Including yourself into photos

Selfie sticks are soooo yesterday! I say that tongue-in-cheek, but the fact is that with selfie stick you always get the same basic shot — same people, same framing, usually same pose and smiles — only backgrounds change.

Selfie sticks are great for shooting people, but where most people go wrong is when they themselves become a constant foreground in each and every shot.

Asking strangers to shoot you is slightly better, but you’re basically putting everything into hands of random people you find on the street who probably just want to get the shot over with and get on with their lives. Not a good recipe for beautiful photos.

The best results will require most effort, like everything in life, and that’s a tripod for your phone or camera. Phone tripods fit in your pocket (I carry a credit card sized one in my wallet!) and ultra-small tripods with bendable legs will be enough to support most cameras, even smaller DSLRs. Many of them cost next to nothing and they’re small and light so you’ll never notice them until they’re needed!

The dream scenario is one of the many bluetooth or WiFi enabled cameras on a small tripod with accompanying app that will let you see the shot in real time, pick your focus and snap as many shots as you wish, with yourself included. No timers and no running back to pose. Instead you get a predictable framing, reliable focus and instant image review.

Including strangers in your travel photos

Street photographers capturing people have different approaches, depending on what they want to do with those photos later on.

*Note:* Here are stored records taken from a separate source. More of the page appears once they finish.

import Literature.NumberTheory.EllipticCurves.Sprung2017.HalfLogarithmMatrixInvolutionModThreeProofs
import Summits.BirchSwinnertonDyer.BirchSwinnertonDyer.Theorems.SignedLowerHalvesSprungLowerDivisibilityAtThreeIotaStability
import Summits.BirchSwinnertonDyer.BirchSwinnertonDyer.Theorems.SignedLowerHalvesSprungLowerDivisibilityAtThreeBothColours
import Summits.BirchSwinnertonDyer.BirchSwinnertonDyer.Theorems.SignedLowerHalvesSprungLowerDivisibilityAtThreeSlopeSeparation
import HarnessLib

/-!
# Crux `SprungLowerDivisibilityAtThree` (K1, item stmt-BirchSwinnertonDyer-19875), line `chromatic-common-zeros`:
# MOD 3 THE TWO COLOURS DECOUPLE UNDER ι, and THE PARITY OF λ — `(−1)^{λ(L♯)} = (−1)^{λ(L♭)} = σ` (the Fricke sign)
# for every X8 Sprung pair with `μ = 0` (class-wide, input-free)

Cell `bsd-ssimc` (host), width seat `cruxlead-stmt-BirchSwinnertonDyer-19875-w3` (gen 4) under the 19875 lead; `--supports`
19875 `--as helper`; theorems only; closes NO item (skeleton v8 unchanged). K1, BSD and leaf X8 are NOT proved by anything here.

## What is proved

The transition matrix `M` of `ℒ = M·ℒ(T^ι)` is DIAGONAL MOD 3 with diagonal `≡ 1 (mod T)`
(`exists_integral_halfLogMatrix_eq_mul_subst_modThree`, p638807: `a₃ = 3b` kills `u_{2m}`, `v_{2m+1}` mod 3). Cancelling `ℒ`
in the trace-coordinate functional equation (PROVED, p621498) as in `…IotaStability` gives, in `Λ = ℤ₃⟦T⟧`,
`κ′·L♯(T^ι) = M₀₀·L♯ + M₁₀·L♭` and `κ′·L♭(T^ι) = M₀₁·L♯ + M₁₁·L♭` with `κ′(0) = σ = ±1` (`f|W_N = −σf`), hence
**`κ′·L^•(T^ι) ≡ m_•·L^• (mod 3Λ)`, `m_•(0) = 1`** — a mod-3 functional equation for EACH colour (`ClassX8.subst_congr_modThree`).
Reducing a colour with `μ(L^•) = 0` modulo `3` (`L̄^• = T^λ·w`, `w(0) ≠ 0`, `T^ι ≡ −T(1+ι)`) and comparing leading
coefficients (§1, `neg_one_pow_lam_eq_of_subst_congr`, pure `Λ`-algebra, `p ≠ 2`):

* **`ClassX8.neg_one_pow_lam_eq_frickeSign`** — for every X8 pair, newform `f` with `f|W_N = −σf`, Sprung pair and colour `•`
  with `μ(L^•) = 0`: `(−1)^{λ(L^•)} = σ`.
* **`ClassX8.lam_sharp_mod_two_eq_lam_flat_mod_two`** — `μ(L♯) = μ(L♭) = 0 ⟹ λ(L♯) ≡ λ(L♭) (mod 2)` (σ-free).

This EXPLAINS the census datum «`λ♯ ≡ λ♭ ≡ r_an (mod 2)` on 217/217 cells» (with `σ = w(E) = (−1)^{r_an}`, the tree's
`HasFunctionalEquationSign.cast_eq_neg_one_pow_analyticRank`, not re-derived here), although NO individual colour has a functional
equation over `ℤ₃` (`M` is not diagonal: w3 g2's non-vanishing row twists). For the line: a common prime argument at `λ♯ ≠ λ♭` may
assume `|λ♯ − λ♭| ≥ 2`; `λ(L^•) = 1` never happens when `σ = +1`.
-- TODO(general form): the `a_p = 0` analogue is Pollack 2003 / Kim (each `L^±` has its own functional equation); here `p = 3`,
-- `a₃ = ±3` only.

References: [Sprung2017] Thm. 4.13, Cor. 4.14, Prop. 3.14, Cor. 4.4; [GreenbergLNM1716] §1, Prop. 3.10; [MazurTateTeitelbaum1986Invent]
§I.17; [Washington1997] §7.1.
-/

set_option linter.dupNamespace false
set_option autoImplicit false
import Summits.CriticalPhenomena.SAWScalingLimit.Theses.SAWDevelopingMap
import Summits.CriticalPhenomena.SAWScalingLimit.Theorems.SAWDevelopingMapObservableToSLETargetTransport
import Summits.CriticalPhenomena.SAWScalingLimit.Theorems.SAWDevelopingMapObservableToSLERestrictionCocycleHelpersReal
import Summits.CriticalPhenomena.SAWScalingLimit.Theorems.SAWDevelopingMapObservableToSLERestrictionCocycleHelpersPackage
import Summits.CriticalPhenomena.SAWScalingLimit.Theorems.SAWDevelopingMapObservableToSLERestrictionCocycleHelpersFloor
import Summits.CriticalPhenomena.SAWScalingLimit.Theorems.SAWDevelopingMapObservableToSLECanonicalTransferLimit
import Literature.Probability.RandomPlanarGeometry.HullSubdomainPullback
import Literature.Probability.RandomPlanarGeometry.ConformalRectangle
import Literature.Probability.RandomPlanarGeometry.RestrictionHulls

/-!
# Crux `SAWDevelopingMap.ObservableToSLE` (stmt-CriticalPhenomena-10472), line
`floor-ratio-restriction-bootstrap`, registered stub `stub_restrictionCocycle`

Landing target: `Summits/CriticalPhenomena/SAWScalingLimit/Theorems/SAWDevelopingMapObservableToSLERestrictionCocycle.lean` (`--supports stmt-CriticalPhenomena-10472`).
The theorem statement below is the REGISTERED stub signature verbatim (skeleton
`Cruxes/ObservableToSLE/Lines/floor-ratio-restriction-bootstrap.lean`, lead reshape 2026-08-16, stated
over tree vocabulary only).

## Proof (the bootstrap)

Write `Z_Λ(p, q) = Σ_{γ ⊂ Λ : p → q} x_c^{ℓ(γ)}` and `r_{pq} = Z_{Λ'}(p,q)/Z_Λ(p,q) ∈ [0, 1]` (exact
restriction).  For a floor point `s = a + t` and its lattice approximants `s_δ` (`…HelpersFloor`):
`r_{ab} = r_{as} · [Z_{Λ'}(a,b)/Z_{Λ'}(a,s)] · [Z_Λ(a,s)/Z_Λ(a,b)]`.  The two brackets are moduli of
the ratios `F(s_δ)/F(b_δ)` of the parafermionic observable (deterministic floor-to-floor winding,
`…HelpersLattice`), which converge by the landed target transport `stub_targetTransport` applied to
`(D; a; b, s)` with `Λ` and to `(D'; a; b, s)` with `Λ'` (conformal data `Ψ = -1/φ⁻¹`,
`Ψ' = -1/(Φ_A ∘ φ⁻¹)`, `…HelpersReflection`, `…HelpersPackage`); their quotient tends to
`R(t) = exp((5/8)(Re(Ls - Lb) - Re(L's - L'b)))`, and `R(t) → Φ_A'(0)^{5/8}` as `t → 0⁺`
(coalescence, `…HelpersCoalescence`).  Short-chord locality gives `1 - η ≤ r_{as} ≤ 1` eventually,
for `t` small, and the squeeze `…HelpersReal.tendsto_of_forall_squeeze` concludes.
Sources: LawlerSchrammWerner2003 (Thm 6.1, §2), LawlerSchrammWerner2004SAW (§3.4, Prop. 2),
DuminilCopinSmirnov2012 (Lemma 2).
-/

noncomputable section

open scoped BigOperators Topology NNReal ENNReal Classical
open Filter Set MeasureTheory Metric
open Literature.Probability.LatticeModels (HexVertex hexGraph hexCenter Site)
open Literature.Probability.RandomPlanarGeometry
open Literature.Probability.RandomPlanarGeometry.SAW
open UpperHalfPlane (upperHalfPlaneSet)

namespace Summit.CriticalPhenomena.SAWScalingLimit.Theorems.ObservableToSLE.FloorRatio

open Summit.CriticalPhenomena.SAWScalingLimit.Theses.SAWDevelopingMap (HexObservableLimit HexTight)

/-- The modulus of `exp ((5/8) w)` is `exp ((5/8) re w)`. [folklore] -/
theorem norm_exp_five_eighths (w : ℂ) :
    ‖Complex.exp ((5 / 8 : ℂ) * w)‖ = Real.exp ((5 / 8) * w.re) := by
  rw [Complex.norm_exp]
  congr 1
  simp [Complex.mul_re]

/-- STUB 3 — `RestrictionCocycle = HexObservableLimit → ShortChordLocality →
AdmissibleRestrictionLimit` (the mechanism).  For nested admissible families `Λ' δ ⊆ Λ δ` of a
floor domain `D` and a hull subdomain `D' = φ(ℍ ∖ A)`, the ratio of critical partition functions
`Z_{Λ' δ}(a δ → b δ)/Z_{Λ δ}(a δ → b δ)` tends to `Φ_A'(0)^{5/8}` — the Lawler–Schramm–Werner value.
See the module docstring for the proof.
[cite: LawlerSchrammWerner2003Restriction, Thm. 6.1 (p. 23)] -/
theorem stub_restrictionCocycle : HexObservableLimit →
    (∀ ε : ℝ, 0 < ε → ∃ K : ℝ, 0 < K ∧ ∀ (n : ℕ), 1 ≤ n → ∀ (Λ : Finset HexVertex) (s t : Sym2 HexVertex), hexDomainSimplyConnected Λ → s ∈ hexDomainBoundary Λ → t ∈ hexDomainBoundary Λ → s ≠ t → dist (hexMidpoint s) (hexMidpoint t) ≤ n → (hexMidpoint t).im = (hexMidpoint s).im → (∀ v ∈ Λ, (hexMidpoint s).im < (hexCenter v).im) → (∀ v : HexVertex, (hexMidpoint s).im < (hexCenter v).im → dist (hexCenter v) (hexMidpoint s) ≤ 2 * K * n → v ∈ Λ) → (∑ γ : HexMidEdgeSAW Λ s t, if ∃ v ∈ γ.verts, K * n ≤ dist (hexCenter v) (hexMidpoint s) then hexCriticalFugacity ^ γ.length else 0) ≤ ε * ∑ γ : HexMidEdgeSAW Λ s t, hexCriticalFugacity ^ γ.length) →
  ∀ (D D' : DobrushinDomain) (ρ : ℝ) (φ : ConformalEquiv upperHalfPlaneSet D.carrier)
  (Φ : ConformalEquiv (upperHalfPlaneSet \ φ.pullbackHull D') upperHalfPlaneSet) (d : ℝ)
  (Λ Λ' : ℝ → Finset HexVertex) (m : ℝ → ℤ) (a b : ℝ → Sym2 HexVertex),
  (0 < ρ ∧ (D.pt 1).im = (D.pt 0).im ∧ D.carrier ⊆ {z : ℂ | (D.pt 0).im < z.im} ∧
  D.carrier ∩ ball (D.pt 0) ρ = {z : ℂ | (D.pt 0).im < z.im} ∩ ball (D.pt 0) ρ ∧
  D.carrier ∩ ball (D.pt 1) ρ = {z : ℂ | (D.pt 1).im < z.im} ∩ ball (D.pt 1) ρ) → D.IsHullSubdomain D' → D.IsChordalUniformizing φ →
  IsRestrictionMap (φ.pullbackHull D') Φ → HasRestrictionDeriv (φ.pullbackHull D') Φ d →
  (∀ᶠ δ : ℝ in 𝓝[>] 0,
  Λ' δ ⊆ Λ δ ∧ hexDomainSimplyConnected (Λ δ) ∧ hexDomainSimplyConnected (Λ' δ) ∧
  (hexGraph.induce (↑(Λ δ) : Set HexVertex)).Preconnected ∧
  (hexGraph.induce (↑(Λ' δ) : Set HexVertex)).Preconnected ∧
  a δ ∈ hexDomainBoundary (Λ δ) ∧ b δ ∈ hexDomainBoundary (Λ δ) ∧
  a δ ∈ hexDomainBoundary (Λ' δ) ∧ b δ ∈ hexDomainBoundary (Λ' δ) ∧
  Nonempty (HexMidEdgeSAW (Λ' δ) (a δ) (b δ)) ∧
  (∀ v ∈ Λ δ, (δ : ℂ) * hexCenter v ∈ D.carrier ∧ m δ ≤ v.1 1) ∧
  (∀ v ∈ Λ' δ, (δ : ℂ) * hexCenter v ∈ D'.carrier) ∧
  (∀ v : HexVertex, (δ : ℂ) * hexCenter v ∈ ball (D.pt 0) ρ ∪ ball (D.pt 1) ρ →
  ((v ∈ Λ δ ↔ m δ ≤ v.1 1) ∧ (v ∈ Λ' δ ↔ m δ ≤ v.1 1)))) →
  (∀ K : Set ℂ, IsCompact K → K ⊆ D.carrier →
  ∀ᶠ δ : ℝ in 𝓝[>] 0, ∀ v : HexVertex, (δ : ℂ) * hexCenter v ∈ K → v ∈ Λ δ) →
  (∀ K : Set ℂ, IsCompact K → K ⊆ D'.carrier →
  ∀ᶠ δ : ℝ in 𝓝[>] 0, ∀ v : HexVertex, (δ : ℂ) * hexCenter v ∈ K → v ∈ Λ' δ) →
  Tendsto (fun δ : ℝ => (δ : ℂ) * hexMidpoint (a δ)) (𝓝[>] 0) (𝓝 (D.pt 0)) →
  Tendsto (fun δ : ℝ => (δ : ℂ) * hexMidpoint (b δ)) (𝓝[>] 0) (𝓝 (D.pt 1)) →
  Tendsto (fun δ : ℝ => (∑ γ : HexMidEdgeSAW (Λ' δ) (a δ) (b δ), hexCriticalFugacity ^ γ.length) /
  (∑ γ : HexMidEdgeSAW (Λ δ) (a δ) (b δ), hexCriticalFugacity ^ γ.length)) (𝓝[>] 0)
  (𝓝 (d ^ ((5 : ℝ) / 8))) := by
  intro hO hSCL D D' ρ φ Φ d Λ Λ' m a b hfl hD' hφ hΦ hd hev hKΛ hKΛ' ha hb
  obtain ⟨hρ, -, -, hflat0, hflat1⟩ := hfl
  obtain ⟨Ψ, L, Lb, Ψ', L', L'b, ρ₁, R, hρ₁, hρ₁ρ, hΨinf, hΨb, hLc, hLe, hLb, hΨ'inf, hΨ'b, hL'c,
    hL'e, hL'b, hflat0', hflat1', hfloor, hR⟩ :=
    exists_conformalPackage D D' ρ φ Φ d hρ hflat0 hflat1 hD' hφ hΦ hd
  have hx0 : 0 < hexCriticalFugacity := hexCriticalFugacity_pos_lt_one.1
  refine tendsto_of_forall_squeeze fun η hη => ?_
  obtain ⟨K, hK, hSCLK⟩ := hSCL η hη
  -- choice of the floor point `s = a + t`
  obtain ⟨t, ht0, htρ, htK, htR⟩ : ∃ t : ℝ, 0 < t ∧ t < ρ₁ / 4 ∧ 8 * K * t < ρ₁ ∧
      |R t - d ^ ((5 : ℝ) / 8)| ≤ η := by
    have h1 : ∀ᶠ t in 𝓝[>] (0 : ℝ), t < ρ₁ / 4 := mem_nhdsWithin_of_mem_nhds (Iio_mem_nhds (by positivity))
    have h2 : ∀ᶠ t in 𝓝[>] (0 : ℝ), 8 * K * t < ρ₁ := by
      have hc : Tendsto (fun t : ℝ => 8 * K * t) (𝓝 0) (𝓝 (8 * K * 0)) :=
        (continuous_const.mul continuous_id).tendsto 0
      rw [mul_zero] at hc
      exact mem_nhdsWithin_of_mem_nhds (hc (Iio_mem_nhds hρ₁))
    have h3 : ∀ᶠ t in 𝓝[>] (0 : ℝ), |R t - d ^ ((5 : ℝ) / 8)| ≤ η := by
      filter_upwards [Metric.tendsto_nhds.1 hR η hη] with t ht
      rw [Real.dist_eq] at ht
      exact ht.le
    obtain ⟨t, ⟨h1t, h2t, h3t⟩, ht0⟩ := ((h1.and (h2.and h3)).and self_mem_nhdsWithin).exists
    exact ⟨t, ht0, h1t, h2t, h3t⟩
  obtain ⟨hsfr, hsfr', hsa, Ls, L's, hLs, hL's, hRt⟩ := hfloor t ht0 (by linarith)
  set s : ℂ := D.pt 0 + t with hs
  have hsim : s.im = (D.pt 0).im := by simp [hs]
  have hdist_s : dist s (D.pt 0) = t := by
    rw [hs, dist_eq_norm, add_sub_cancel_left, Complex.norm_real, Real.norm_eq_abs, abs_of_pos ht0]
  -- the lattice floor data
  obtain ⟨sE, n, hsE, hevF⟩ := floorData D D' ρ Λ Λ' m a b hρ hev ha hb hsa hsim
    (by rw [hdist_s]; linarith) hK (by rw [hdist_s]; linarith)
  -- re-marked domains `(D; a, s)`, `(D'; a, s)`
  obtain ⟨Ds, hDs_car, hDs0, hDs1⟩ := exists_remark D hsfr hsa
  obtain ⟨D's, hD's_car, hD's0, hD's1⟩ := exists_remark D' hsfr' (by rw [hD'.pt_zero_eq]; exact hsa)
  -- the transport radius `ρ₂ = ρ₁/2` and flatness
  have hsub : D'.carrier ⊆ D.carrier := hD'.carrier_subset
  have hballs : ball s (ρ₁ / 2) ⊆ ball (D.pt 0) ρ₁ := by
    intro z hz
    rw [mem_ball] at hz ⊢
    calc dist z (D.pt 0) ≤ dist z s + dist s (D.pt 0) := dist_triangle _ _ _
      _ < ρ₁ / 2 + t := by rw [hdist_s]; linarith
      _ ≤ ρ₁ := by linarith
  have hballsρ : ball s (ρ₁ / 2) ⊆ ball (D.pt 0) ρ := hballs.trans (ball_subset_ball hρ₁ρ)
  have hρ₂ρ : ρ₁ / 2 ≤ ρ := by linarith
  have hf0 := flat_of_subset hflat0 (ball_subset_ball hρ₂ρ) rfl
  have hf1 := flat_of_subset hflat1 (ball_subset_ball hρ₂ρ) rfl
  have hfs := flat_of_subset hflat0 hballsρ hsim
  have hf0' := flat_of_subset hflat0' (ball_subset_ball (by linarith : ρ₁ / 2 ≤ ρ₁)) rfl
  have hf1' := flat_of_subset hflat1' (ball_subset_ball (by linarith : ρ₁ / 2 ≤ ρ₁)) rfl
  have hfs' := flat_of_subset hflat0' hballs hsim
  -- target transport in `(D; a; b, s)` with `Λ`
  have T₁ : Tendsto (fun δ : ℝ =>
      hexParafermionicObservable (Λ δ) (a δ) hexCriticalFugacity (5 / 8) (sE δ) /
        hexParafermionicObservable (Λ δ) (a δ) hexCriticalFugacity (5 / 8) (b δ)) (𝓝[>] 0)
      (𝓝 (Complex.exp ((5 / 8 : ℂ) * (Ls - Lb)))) := by
    refine stub_targetTransport hO D Ds (ρ₁ / 2) Λ m m m a b sE Ψ L Lb Ls hDs_car hDs0
      (half_pos hρ₁) hf0 hf1 (by rw [hDs1]; exact hfs) ?_ hKΛ ha hb (by rw [hDs1]; exact hsE)
      hΨinf hΨb hLc hLe hLb (by rw [hDs1]; exact hLs)
    filter_upwards [hev, hevF] with δ hevδ hF
    obtain ⟨-, hscΛ, -, hconn, -, haΛ, hbΛ, -, -, -, hΛD, -, hrows⟩ := hevδ
    obtain ⟨x, x', yy, -, -, -, -, -, -, -, -, -, -, -, hsEbd, -, hne_ab, hne_as, -⟩ := hF
    refine ⟨hscΛ, haΛ, hbΛ, hsEbd, hne_ab, hne_as, hconn, fun v hv => (hΛD v hv).1, ?_, ?_, ?_⟩
    · exact fun v hv => (hrows v (Or.inl (ball_subset_ball hρ₂ρ hv))).1
    · exact fun v hv => (hrows v (Or.inr (ball_subset_ball hρ₂ρ hv))).1
    · intro v hv
      rw [hDs1] at hv
      exact (hrows v (Or.inl (hballsρ hv))).1
  -- target transport in `(D'; a; b, s)` with `Λ'`
  have T₂ : Tendsto (fun δ : ℝ =>
      hexParafermionicObservable (Λ' δ) (a δ) hexCriticalFugacity (5 / 8) (sE δ) /
        hexParafermionicObservable (Λ' δ) (a δ) hexCriticalFugacity (5 / 8) (b δ)) (𝓝[>] 0)
      (𝓝 (Complex.exp ((5 / 8 : ℂ) * (L's - L'b)))) := by
    refine stub_targetTransport hO D' D's (ρ₁ / 2) Λ' m m m a b sE Ψ' L' L'b L's hD's_car hD's0
      (half_pos hρ₁) (by rw [hD'.pt_zero_eq]; exact hf0') (by rw [hD'.pt_one_eq]; exact hf1')
      (by rw [hD's1]; exact hfs') ?_ hKΛ' (by rw [hD'.pt_zero_eq]; exact ha)
      (by rw [hD'.pt_one_eq]; exact hb) (by rw [hD's1]; exact hsE)
      (by rw [hD'.pt_zero_eq]; exact hΨ'inf) (by rw [hD'.pt_one_eq]; exact hΨ'b) hL'c hL'e
      (by rw [hD'.pt_one_eq]; exact hL'b) (by rw [hD's1]; exact hL's)
    filter_upwards [hev, hevF] with δ hevδ hF
    obtain ⟨-, -, hscΛ', -, hconn', -, -, haΛ', hbΛ', hne', -, hΛ'D', hrows⟩ := hevδ
    obtain ⟨x, x', yy, -, -, -, -, -, -, -, -, -, -, -, -, hsEbd', -, -, hne_as', -⟩ := hF
    refine ⟨hscΛ', haΛ', hbΛ', hsEbd', hne', hne_as', hconn', hΛ'D', ?_, ?_, ?_⟩
    · intro v hv
      rw [hD'.pt_zero_eq] at hv
      exact (hrows v (Or.inl (ball_subset_ball hρ₂ρ hv))).2
    · intro v hv
      rw [hD'.pt_one_eq] at hv
      exact (hrows v (Or.inr (ball_subset_ball hρ₂ρ hv))).2
    · intro v hv
      rw [hD's1] at hv
      exact (hrows v (Or.inl (hballsρ hv))).2
  -- the squeeze data: `r = Z'(a,s)/Z(a,s)`, `Q = [Z'(a,b)/Z'(a,s)] · [Z(a,s)/Z(a,b)]`, `R = R t`
  refine ⟨fun δ => (∑ γ : HexMidEdgeSAW (Λ' δ) (a δ) (sE δ), hexCriticalFugacity ^ γ.length) /
      (∑ γ : HexMidEdgeSAW (Λ δ) (a δ) (sE δ), hexCriticalFugacity ^ γ.length),
    fun δ => ((∑ γ : HexMidEdgeSAW (Λ' δ) (a δ) (b δ), hexCriticalFugacity ^ γ.length) /
      (∑ γ : HexMidEdgeSAW (Λ' δ) (a δ) (sE δ), hexCriticalFugacity ^ γ.length)) *
      ((∑ γ : HexMidEdgeSAW (Λ δ) (a δ) (sE δ), hexCriticalFugacity ^ γ.length) /
      (∑ γ : HexMidEdgeSAW (Λ δ) (a δ) (b δ), hexCriticalFugacity ^ γ.length)),
    R t, htR, ?_, ?_⟩
  · -- `Q → R t`: `Q` is the quotient of the moduli of the two transported ratios
    have hA₂ : ‖Complex.exp ((5 / 8 : ℂ) * (L's - L'b))‖ ≠ 0 := norm_ne_zero_iff.2 (Complex.exp_ne_zero _)
    have hlim := (T₁.norm).div (T₂.norm) hA₂
    have hval : ‖Complex.exp ((5 / 8 : ℂ) * (Ls - Lb))‖ / ‖Complex.exp ((5 / 8 : ℂ) * (L's - L'b))‖ = R t := by
      rw [norm_exp_five_eighths, norm_exp_five_eighths, ← Real.exp_sub, ← hRt]
      congr 1
      ring
    rw [hval] at hlim
    refine hlim.congr' ?_
    filter_upwards [hevF] with δ hF
    obtain ⟨x, x', yy, hx1, hx'1, hyy1, hx'x, hyyx, hax, hbx, hsEx, -, hrowsΛ, hrowsΛ', -, -, -,
      hne_as, hne_as', -⟩ := hF
    have h1 := norm_hexParafermionicObservable_floorEdge (Λ δ) x yy hrowsΛ (hyy1.trans hx1.symm) hyyx
    have h2 := norm_hexParafermionicObservable_floorEdge (Λ δ) x x' hrowsΛ (hx'1.trans hx1.symm) hx'x
    have h3 := norm_hexParafermionicObservable_floorEdge (Λ' δ) x yy hrowsΛ' (hyy1.trans hx1.symm) hyyx
    have h4 := norm_hexParafermionicObservable_floorEdge (Λ' δ) x x' hrowsΛ' (hx'1.trans hx1.symm) hx'x
    have hpos1 := sum_pow_length_pos hne_as
    have hpos2 := sum_pow_length_pos hne_as'
    simp only [Pi.div_apply, norm_div]
    rw [hax, hsEx] at hpos1 hpos2
    rw [hax, hbx, hsEx, h1, h2, h3, h4]
    field_simp
  · -- eventually: `f = r · Q` and `1 - η ≤ r ≤ 1`
    filter_upwards [hev, hevF] with δ hevδ hF
    obtain ⟨hsubΛ, hscΛ, -, -, -, haΛ, -, haΛ', -, -, -, -, -⟩ := hevδ
    obtain ⟨x, x', yy, -, -, -, -, -, -, -, -, hasE, -, -, hsEbd, -, hne_ab, hne_as, hne_as',
      hn1, hndist, himeq, habove, hbox, hnear⟩ := hF
    have hZpos := sum_pow_length_pos hne_as
    have hZ'pos := sum_pow_length_pos hne_as'
    have hZab := sum_pow_length_pos hne_ab
    refine ⟨?_, ?_, ?_⟩
    · field_simp
    · -- short-chord locality: the far mass is small, the near walks live in `Λ'`
      have hfar := hSCLK (n δ) hn1 (Λ δ) (a δ) (sE δ) hscΛ haΛ hsEbd hasE hndist himeq habove hbox
      have hsplit := archMass_le_archMass_add_farMass (t := sE δ) (R := K * n δ)
        (hexDomainBoundary_subset _ haΛ') hnear
      rw [le_div_iff₀ hZpos]
      linarith
    · exact (div_le_one hZpos).2 (archMass_mono hsubΛ (a δ) (sE δ))

end Summit.CriticalPhenomena.SAWScalingLimit.Theorems.ObservableToSLE.FloorRatio

end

If you’re shooting strictly for yourself and have no commercial use in mind (like selling stock photos), in most countries it’s perfectly legal to shoot a stranger on a public place without explicit consent. (You may want to verify this for more exotic countries, though)

How people may react to that usually depends on the size of your camera. We’ve all been almost completely desensitized to people snapping photos with their phones and this is exactly what you’ll find travelling around. However, take a big black DSLR with huge lens out of your bag and people will start taking notice.

One approach to fix this is approaching people and asking for permission, but this will almost certainly ruin the moment.

My approach is using common sense and good manners. If a person looks unthreatening, I will often smile, point my camera and click, doing it slow enough so the person can look away if (s)he doesn’t want to be photographed, but quick enough not to ruin the moment if (s)he’s okay with it.

Phones, compact and mirrorless cameras have an advantage here because they allow use of the screen to frame and take the shot, which means your face is not completely covered with the camera (as when looking through the viewfinder). This makes it easier to smile, establish eye-contact and rapport with your subject, even for just a few seconds.